ふふ、夫を気遣う妻のフリをしてさりげなく懐に潜入する作戦は大成功である。
フィカルが一旦本を置き、私を自分の上に乗せるようにして落ちない窓際に移動させたので、別にさりげなさはなかったかもしれないけれども。
いい感じにフィカルの腕枕をゲットしたぞ。しかもフィカルは再び読書に集中し始めた。これはとても珍しい。くっつきに行ってかまってもらうのも嬉しいけど、気にせず自分のことをするフィカルを眺めるのもめちゃくちゃレアな感じで大好きなのである。
フィカルはあったかくて、石鹸のいい匂いがする。私はモゾモゾ動いてフィカルにくっつくよういい感じにフィットする位置を探し、フィカルの腕の先を見上げた。
「フィカル、何読んでるの?」
フィカルがちょっと顔を上げて、私を見る。私もフィカルをじっと見ると、フィカルは何も言わずに頭をクッションに戻した。それから、低くて心地良い声が静かに響く。

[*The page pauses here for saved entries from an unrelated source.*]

import Summits.FinalStateConjecture.FinalStateConjecture.Theses.StarvedNecks
import Summits.FinalStateConjecture.FinalStateConjecture.Theorems.SeamedChartsExhaust.Negative.NoHoleCase
import Literature.Geometry.Lorentzian.KerrConvergenceProofs
import Literature.Geometry.Lorentzian.CausalFutureProofs


/-!
# DrefuteStubs — BOTH registered stubs of the picked line `wide-anchoring` (generation 2) PROVED
(crux `StarvedNecks.SeamedChartsExhaust`, stmt-FinalStateConjecture-13551; drefute seat
`refuter-drefute-stmt-FinalStateConjecture-13551-0`, 2026-08-16; skeleton 5382cf52ebbe)

* `DRefute.stub_firstContact` — VERBATIM the registered `stub_firstContact` (hd, hR, h8): contact
  functions `gₖ = rₖ − Rₖ ∘ tₖ` along the lab ray, closed contact set, `sInf`, `closure_Ico`, domain
  membership by `h8` + `setOf_lt_excision_subset_flatDomain`, parameter collar `exists_collar`, flow by
  the LANDED `Negative.line_mem_causalFuture` (p74470) with `hd`.
* `DRefute.stub_rim` — VERBATIM the registered `stub_rim` (hcl, h1, h8, h11): `closure_union` +
  `closure_iUnion_of_finite`, SEAMED (11) for the flat part, HonestCore (c) with `ϱ := Rᵢ` for the hole part.
* `DRefute.Check.*` — verbatim copies of `WideAnchoring.Registered.stub_firstContact/stub_rim` and two
  `example`s certifying the proofs have EXACTLY the registered types, so the skeleton's kernel-checked
  `SeamedChartsExhaust_of registered_firstContact registered_rim` closes the crux once the lead pastes
  them (or imports this module: `exact DRefute.stub_firstContact 𝓢 O d R hd hR h8 τ₁ y hy₀ hy₁`,
  `exact DRefute.stub_rim 𝓢 O d R R₀ hcl h1 h8 h11 τ₁ hτ₁`).

`lean check`: rc 0, 0 sorries, 0 warnings; axioms of both theorems {propext, Classical.choice, Quot.sound}.
Attack log (drefute arsenal) in `DrefuteStubRim.md` / `DrefuteStubs.md`: no stub false, none misstated;
hypotheses consumed = exactly the signatures' (hd / hR / h8; hcl / h1 / h8 / h11); `hd` load-bearing
(skeleton §5 `stub_firstContact_false_without_hd`, ReversedModel).
-/

noncomputable section


open Set Filter Topology Function TopologicalSpace
open scoped Manifold ContDiff ENNReal Topology
open Literature.Geometry.Lorentzian

namespace Summit.FinalStateConjecture.FinalStateConjecture.Cruxes.SeamedChartsExhaust.DRefute

set_option linter.dupNamespace false

open Summit.FinalStateConjecture.FinalStateConjecture.Theorems.SeamedChartsExhaust.Negative
  (line_mem_causalFuture)

/-- **Parameter collar**: if the closed segment `σ ↦ y + σ v`, `σ ∈ [0, s]`, lies in an open
`U ⊆ E4`, then so does a slightly longer one, `σ ∈ [−ε, s + ε]`. [folklore] -/
theorem exists_collar (U : Opens E4) (y v : E4) {s : ℝ} (hs : 0 ≤ s)
    (hmem : ∀ σ ∈ Icc (0 : ℝ) s, y + σ • v ∈ U) :
    ∃ ε > 0, ∀ σ ∈ Icc (-ε) (s + ε), y + σ • v ∈ U := by
  have hcont : Continuous fun σ : ℝ ↦ y + σ • v :=
    continuous_const.add (continuous_id.smul continuous_const)
  have hV : IsOpen ((fun σ : ℝ ↦ y + σ • v) ⁻¹' (U : Set E4)) := U.isOpen.preimage hcont
  obtain ⟨ε₁, hε₁, hb₁⟩ := Metric.isOpen_iff.mp hV 0 (hmem 0 ⟨le_rfl, hs⟩)
  obtain ⟨ε₂, hε₂, hb₂⟩ := Metric.isOpen_iff.mp hV s (hmem s ⟨hs, le_rfl⟩)
  refine ⟨min ε₁ ε₂ / 2, by positivity, fun σ hσ ↦ ?_⟩
  have hm₁ := min_le_left ε₁ ε₂
  have hm₂ := min_le_right ε₁ ε₂
  rcases lt_or_ge σ 0 with hσ0 | hσ0
  · have hball : σ ∈ Metric.ball (0 : ℝ) ε₁ := by
      rw [Metric.mem_ball, Real.dist_eq, sub_zero, abs_lt]
      constructor <;> linarith [hσ.1]
    exact hb₁ hball
  · rcases le_or_gt σ s with hσs | hσs
    · exact hmem σ ⟨hσ0, hσs⟩
    · have hball : σ ∈ Metric.ball s ε₂ := by
        rw [Metric.mem_ball, Real.dist_eq, abs_lt]
        constructor <;> linarith [hσ.2]
      exact hb₂ hball

/-- Lab time along the lab ray: `(p + u e₀)⁰ = p⁰ + u`. -/
theorem coord0_add_smul_e₀ (p : E4) (u : ℝ) : (p + u • E4.basisVector 0) 0 = p 0 + u := by
  simp
import Mathlib
import HarnessLib

/-!
# Barrier: the scalar dyadic cascade is globally regular at three-dimensional scaling

Barrier catalogue `Literature/Barriers/NavierStokesRegularity/` (D-0021), entry for
`NavierStokesRegularity/NavierStokesRegularity` — an obstruction on the **blow-up side**
(routes aiming at the negation of `Literature.NS.NavierStokesExistenceSmoothR3` through a frequency
cascade). The Katz–Pavlović dyadic ("shell") model keeps one real amplitude per dyadic frequency
shell, the energy identity, and a nearest-neighbour quadratic transfer of energy towards high
frequencies; with dissipation of Navier–Stokes strength in three dimensions its non-negative
solutions do NOT blow up (Barbato–Morandin–Romito 2011), although they do for weaker dissipation
(Cheskidov 2008). Tao (2016) records this as the reason his averaged blow-up had to be engineered
with a more complicated vector-valued circuit.

## What the sources print

* Barbato–Morandin–Romito 2011 (held arXiv text, §1.1 p. 3). The viscous problem (1.1):
  `Ẋₙ = -νλₙ² Xₙ + λ_{n-1}^β X_{n-1}² - λₙ^β Xₙ X_{n+1}`, `Xₙ(0) = xₙ`, `n ≥ 1`, `t ≥ 0`, "where
  `λ₀ = 0`, `λₙ = λⁿ` and `λ = 2`. We assume that `xₙ ≥ 0` and this implies (see [Che08]) that
  the solution remains positive at all times. The parameter `β` measures the relative strength of
  the dissipation versus the non-linearity. The range of values `β ∈ (2, 5/2]` is essentially the
  one corresponding, within the simplification of the model, to the three dimensional
  Navier–Stokes equations"; "If `β ≤ 2` … Cheskidov [Che08] proved existence of regular global
  solutions using classical techniques, while if `β > 3` … all solutions with large enough
  initial condition develop a blow-up [Che08]. The two results above are based on 'energy methods'
  and do not cover the range `β ∈ (2, 5/2]`". **Theorem 1.** "Let `β ∈ (2, 5/2]`, then for every
  initial condition `(xₙ)_{n≥1}` such that `xₙ ≥ 0` for all `n ≥ 1`, and `∑ xₙ² < ∞`, there
  exists a unique solution to problem (1.1), which is smooth, that is
  `sup_{n≥1} (λₙ^γ Xₙ(t)) < ∞` for all `γ > 0` and `t > 0`." §2, Lemma 2.1: an invariant region
  `A ⊂ ℝ²` for the pairs `(Yₙ, Y_{n+1})`, `Yₙ = λₙ^{β-2+ε} Xₙ`, independent of `ν ≥ 0`.
* Cheskidov 2008 (held arXiv text). §3, (3.1): `uₙ' + νλ^{2αn}uₙ - λⁿu_{n-1}² + λ^{n+1}uₙu_{n+1}
  = gₙ`, `n ≥ 1`, `u₀ = 0`, `λ > 1`, `ν > 0`, `α > 0`, force `g ∈ H = ℓ²` time-independent with
  `gₙ ≥ 0`; Def. 3.1: a (weak = classical) solution on `[T, ∞)` is an `H`-valued `u(t)` with
  `uₙ ∈ C¹([T,∞))` satisfying (3.1) for all `n`; §1 p. 3: "for `α = 2/5` the following are sharp
  estimates on the inertial term: `|(B(u,u),Au)| ≲ |Au|^{3/2}|A^{1/2}u|^{3/2}` … The best known
  estimates on the inertial term of the 3D NSE are the same"; abstract: blow-up for `α < 1/3`,
  local regularity for `α > 1/3`, global regularity for `α ≥ 1/2`; **Thm. 4.4:** "If `α ≥ 1/2`,
  then for any `u⁰ ∈ V` there exists a strong solution `u(t)` to (3.1) on `[0,∞)` with
  `u(0) = u⁰`"; **Thm. 5.3:** "Let `u(t)` be a solution to (3.1) with `uₙ(0) ≥ 0` and `α < 1/3`.
  Then for every `γ > 0`, there exists a constant `M(γ)`, such that `‖u(t)‖³_{1/3+γ}` is not
  locally integrable on `[0,∞)`, provided `‖u(0)‖_γ > M(γ)`" (here
  `‖u‖_γ² = ∑ λ^{2γn}uₙ²`, `V = H^α`). In Cheskidov's normalisation BMR's range `β ∈ (2, 5/2]`
  is `α = 1/β ∈ [2/5, 1/2)` (rescale the shell index).
* Tao 2016 (held arXiv text, §1.2 p. 9): the system `∂ₜXₙ = -λ^{2nα}Xₙ + λ^{n-1}X_{n-1}² -
  λⁿXₙX_{n+1}` "was introduced by Katz–Pavlovic (with `λ = 2` and `α = 2/5`) as a dyadic model for
  the Navier–Stokes equations"; "Blowup solutions … are known to exist for sufficiently small `α`;
  specifically, for `α < 1/4` this was (essentially) established in [katz-dyadic], while for
  `α < 1/3` this was established in [ches], with global regularity established in the critical
  and subcritical regimes `α ≥ 1/2`. If a blowup solution could be constructed with the value
  `α = 2/5`, then this would be a dyadic analogue of Theorem 1.5. Unfortunately for our purposes,
  for the values `λ = 2^{1/α}`, `α = 2/5`, global regularity was established in [bmr] (for
  non-negative initial data `Xₙ(0)`), by carefully identifying a region of phase space that is
  invariant …, and which in particular prevents the energy `Xₙ` from concentrating too strongly
  at a single value of `n`. However, the argument in [bmr] is sensitive to the specific numerical
  value of `λ` (and also relies heavily on the assumption of initial non-negativity), and does not
  rule out the possibility of blowup at `α = 2/5` for some variant of the system"; "this cascade
  scenario does not actually occur as strongly as the above heuristic reasoning suggests, because
  the energy in `X_{n+1}` is partially transferred to `X_{n+2}` before the transfer of energy from
  `Xₙ` to `X_{n+1}` is fully complete"; p. 10: the remedy — exogenous truncation (Prop. 5.1) or
  the vector-valued "quadratic circuits" with pump, amplifier and rotor gates (Thm. 6.2 ⇒ Thm. 1.5).

## Formal content

Namespace `Literature.Barriers.NavierStokesRegularity.Dyadic`: the explicit ODE systems
(`bmrLambda`, `bmrRHS`, `IsBMRWeakSolution`; `cheskidovRHS`, `IsCheskidovSolution`, the weighted norms
`dyadicNormSq`), the named facts (not proved here) `BarbatoMorandinRomito2011_thm1`,
`Cheskidov2008_thm44`, `Cheskidov2008_thm53` (the latter in the range `0 < γ < min{1/3, 1-3α}` its
proof covers), and the catalogue entry
`DyadicCascadeRegularity := BarbatoMorandinRomito2011_thm1`. All three facts are precise statements
about explicit countable ODE systems and are formalisable targets (BMR's proof is a
two-dimensional invariant-region argument plus a smoothing proposition); all three are now PROVED
in sibling files of this catalogue (see the audit below), and the corollary
`DyadicCascadeRegularity.weakSolution_smooth` (every weak solution from a non-negative `ℓ²` datum
at `β = 5/2` is smooth for `t > 0`) is the form in which refuters consume the entry.

## Audit (barrier audit, 2026-08-16; docstring sharpening plus one corollary, declarations unchanged)

* Formal status. The three named facts are machine-checked in the tree:
  `Dyadic.BarbatoMorandinRomito2011_thm1_holds` and `dyadicCascadeRegularity_holds`
  (`DyadicCascadeRegularityBMRProofs.lean`, assembling `DyadicCascadeExistence`,
  `DyadicCascadePositivity`, `DyadicCascadeUniqueness`, `DyadicSmoothing`, `DyadicInvariantRegion`,
  `DyadicInvariantRegionNumerics`, `DyadicInvariantRegionScaling`), `Dyadic.Cheskidov2008_thm44_holds`
  (`DyadicCascadeRegularityProofs.lean`) and `Dyadic.Cheskidov2008_thm53_holds`
  (`DyadicCascadeBlowupProofs.lean`); axioms `propext`, `Classical.choice`, `Quot.sound`. The
  transcription was re-read against the held text (Thm. 1 pp. 2–3; Def. 3.1, Prop. 3.2 p. 5; proof
  of Thm. 1 pp. 7–8: the `ℓ²` datum is handled through the energy inequality — `supₙ λₙXₙ(t₀) < ∞`
  for a.e. `t₀`, whence `K₀ = supₙ λₙ^{β-2+ε}Xₙ(t₀) < ∞` because `β - 2 + ε ≤ 1` — a rescaling into
  the region, Lemma 2.1, and the smoothing Prop. 3.3). So the audit concerns only the metadata
  (technique class and scope) of the structured block.
* Technique class: what is covered is ONE model. Lemma 2.1 is certified for the shell ratio `λ = 2`
  only: the lower curve of the region is `h(x) = c((x-δ)/(1-δ))^{λ²}`, the corner condition is
  `λ^γ c = 1`, and "a direct computation shows that both `ψ₁` and `ψ₂` are positive with the choice
  `δ = 1/10`, `θ = 3/5`, `m = 3/4`" (held text pp. 4–5; in the tree `Dyadic.invariantRegion_le_one`
  carries the windows `κₙ₊₁ ≤ 4κₙ`, `L ≥ 3.972`, `c ≤ 0.511`, `Lc ≤ 2.03` and the exponent `4`,
  which for `Fₙ₊₁/Fₙ = λ^{2-ε}`, `c = λ^{-γ}` pin `λ` to `2`). Dictionary: BMR's `(λ, β, ν)` is
  Cheskidov's/Tao's `λⁿ`-normalisation with base `λ^β` and `α = 1/β`, so the theorem covers the
  single base `2^{5/2}` at `α = 2/5` ("for the values `λ = 2^{1/α}`, `α = 2/5`"
  [cite: Tao2016AveragedNS, §1.2 p. 9]) — which IS the original Katz–Pavlović cube model (cascade
  coefficient `2^{5j/2}`, Laplacian `2^{2j}`) [cite: Cheskidov2008, §2] — and not the rest of
  Cheskidov's family `λ > 1` at `α = 2/5`, for which his own Theorems 4.4 and 5.3 are stated;
  Filonov–Khodunov quote BMR with "`λ = 2`, `2 < β ≤ 5/2`" and record that strong solutions for
  sign-changing data and the strength of Leray–Hopf solutions for `2 < β ≤ 3` are open
  [cite: FilonovKhodunov2021, Introduction]; the 2023 survey states the gap `1/3 ≤ γ < 2/5` and
  conjectures that "solutions of the viscous dyadic model cannot have a blow-up worse than
  Onsager's", i.e. regularity for every `γ > 1/3` and every base
  [cite: CheskidovDaiFriedlander2023, §3.2.1]. In BMR's critical variables `Yₙ = λₙ^{β-2}Xₙ` the
  model is `Ẏₙ = λ^{2n+β-4}(-νλ^{4-β}Yₙ + Y²ₙ₋₁ - λ^{6-2β}YₙYₙ₊₁)` (their (2.1) with `ε = 0`)
  [cite: BarbatoMorandinRomito2011, §2 (2.1)]: at fixed `β` the shell ratio is a genuine second
  parameter, and blow-up at `β = 5/2` for some ratio would need a cascade front whose `Y`-amplitude
  does not decay along `n` (heuristically, along the Kolmogorov/Onsager profile `Xₙ ~ (λ^β)^{-n/3}`
  of the inviscid cascade the `Y`-amplitude decays by `λ^{2β/3-2}` per shell, `< 1` exactly when
  `β < 3`, Cheskidov's threshold) [cite: CheskidovDaiFriedlander2023, §3.1.4 and §3.2.1]. For a
  Fourier-space realisation the KP "low-low → high" interaction `P_k div(u_{k-1} ⊗ u_{k-1})`
  cannot separate shells by much more than a factor `2` [cite: Palasek2026ElementaryModel, §4], so
  ratio `2` is also the physically maximal case of the pump cascade. Hence the tags are narrowed below to the
  unforced KP pump coupling on geometric shells of ratio `2` with non-negative data.
* The wider tags are NOT covered — a 2026 theorem sits in the gap. For the FORCED Obukhov
  ("amplifier") model `X_k' = -νN_k²X_k + N_{k-1}^αX_{k-1}X_k - N_k^αX_{k+1}² + f_k` on
  super-exponentially separated shells `N_k = N₀^{b^k}`, every `α > 2` — in particular the
  three-dimensional window `α ∈ (2, 5/2]` — admits positive `C^∞` data and a `C_t^∞C^∞` force,
  vanishing in every `C^s` as `t → T_*`, whose solution blows up in finite time (Type II): a scalar,
  one-mode-per-shell, nearest-neighbour, positive, low-to-high cascade at three-dimensional scaling
  that blows up [cite: Palasek2026ElementaryModel, Thm. 1.3, Rem. 1.4–1.7 and §1.3]. The force is
  necessary in that model (the unforced viscous Obukhov model at `d = 3` is reported globally
  regular — Looi, to appear 2026, announced there, not yet in print) and the super-exponential
  spacing "probably necessary" [cite: Palasek2026ElementaryModel, §1.1, Rem. 1.4 and Rem. 1.6].
  Related results inside the wide tags and outside the theorem: Obukhov coupling, `d = 3` scaling,
  large ratio — two distinct non-negative Leray–Hopf solutions from critical data, both smooth for
  `t > 0` (ill-posedness, no blow-up) [cite: Palasek2024LerayHopfDyadic, Thm. 1.2 and Rem. 1.4]; KP
  coupling with rough forcing, `β > 2` — two Leray–Hopf solutions
  [cite: FilonovKhodunov2021, Thm. 0.6]; KP coupling, all ratios and signs — Leray–Hopf uniqueness
  for `β ≤ 2`, or `β > 2` with data `o(λ^{(2-β)n})` [cite: Filonov2017, main theorem, quoted as Thm. 0.4 of FilonovKhodunov2021].
* Verdict: statement CONFIRMED (machine-checked); technique class NARROWED (tags); `scope_caveats`
  (ii), (iv) and `evasions_known` updated accordingly. The summit statement in the tree is Clay (A)
  with `f ≡ 0`, so the forced evasion bears on model-building and on forced variants, not directly
  on `¬NavierStokesRegularity`.

## References

* D. Barbato, F. Morandin, M. Romito, *Smooth solutions for the dyadic model*, Nonlinearity 24
  (2011), 3083–3097, Thm. 1, Lemma 2.1. [`BarbatoMorandinRomito2011`]
* A. Cheskidov, *Blow-up in finite time for the dyadic model of the Navier–Stokes equations*,
  Trans. Amer. Math. Soc. 360 (2008), 5101–5120, §3, Thms. 4.3, 4.4, 5.3. [`Cheskidov2008`]
* T. Tao, J. Amer. Math. Soc. 29 (2016), §1.2 pp. 8–10, Prop. 5.1, Thm. 6.2. [`Tao2016AveragedNS`]
* S. Palasek, *Finite-time blow-up in an elementary model of the 3D Navier–Stokes equations*,
  arXiv:2605.13827 (2026), §1.1, Thm. 1.3, Rem. 1.4–1.7, §1.3, §4. [`Palasek2026ElementaryModel`]
* S. Palasek, *Non-uniqueness in the Leray–Hopf class for a dyadic Navier–Stokes model*,
  arXiv:2407.06179 (2024), Thm. 1.2, Rem. 1.4–1.5. [`Palasek2024LerayHopfDyadic`]
* N. Filonov, P. Khodunov, *Nonuniqueness of Leray–Hopf solutions for a dyadic model*,
  St. Petersburg Math. J. 32 (2021), 371–387, Introduction, Thms. 0.4–0.6. [`FilonovKhodunov2021`]
* N. Filonov, *Uniqueness of the Leray–Hopf solution for a dyadic model*, Trans. Amer. Math. Soc.
  369 (2017), 8663–8684. [`Filonov2017`]
* A. Cheskidov, M. Dai, S. Friedlander, *Dyadic models for fluid equations: a survey*, J. Math.
  Fluid Mech. 25 (2023), Paper 62, §3.1.4, §3.2.1. [`CheskidovDaiFriedlander2023`]
-/

noncomputable section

「この過程において最も重要なのは、基礎部に確実に魔術固定をすることである。上に建築するものがなんであれ、それは重要視されるべきではあるが、特に温水を扱う場合……」
リラックスしているフィカルが出す声はとてもいけない。こっちにもリラックスが移ってしまう。フィカルが何も言わなくても私がしてほしいと思ったことをしてくれて最高。
私は目を瞑ってフィカルの体温を感じ、声を聞いた。あっという間に眠ってしまったのは当然のことなのだった。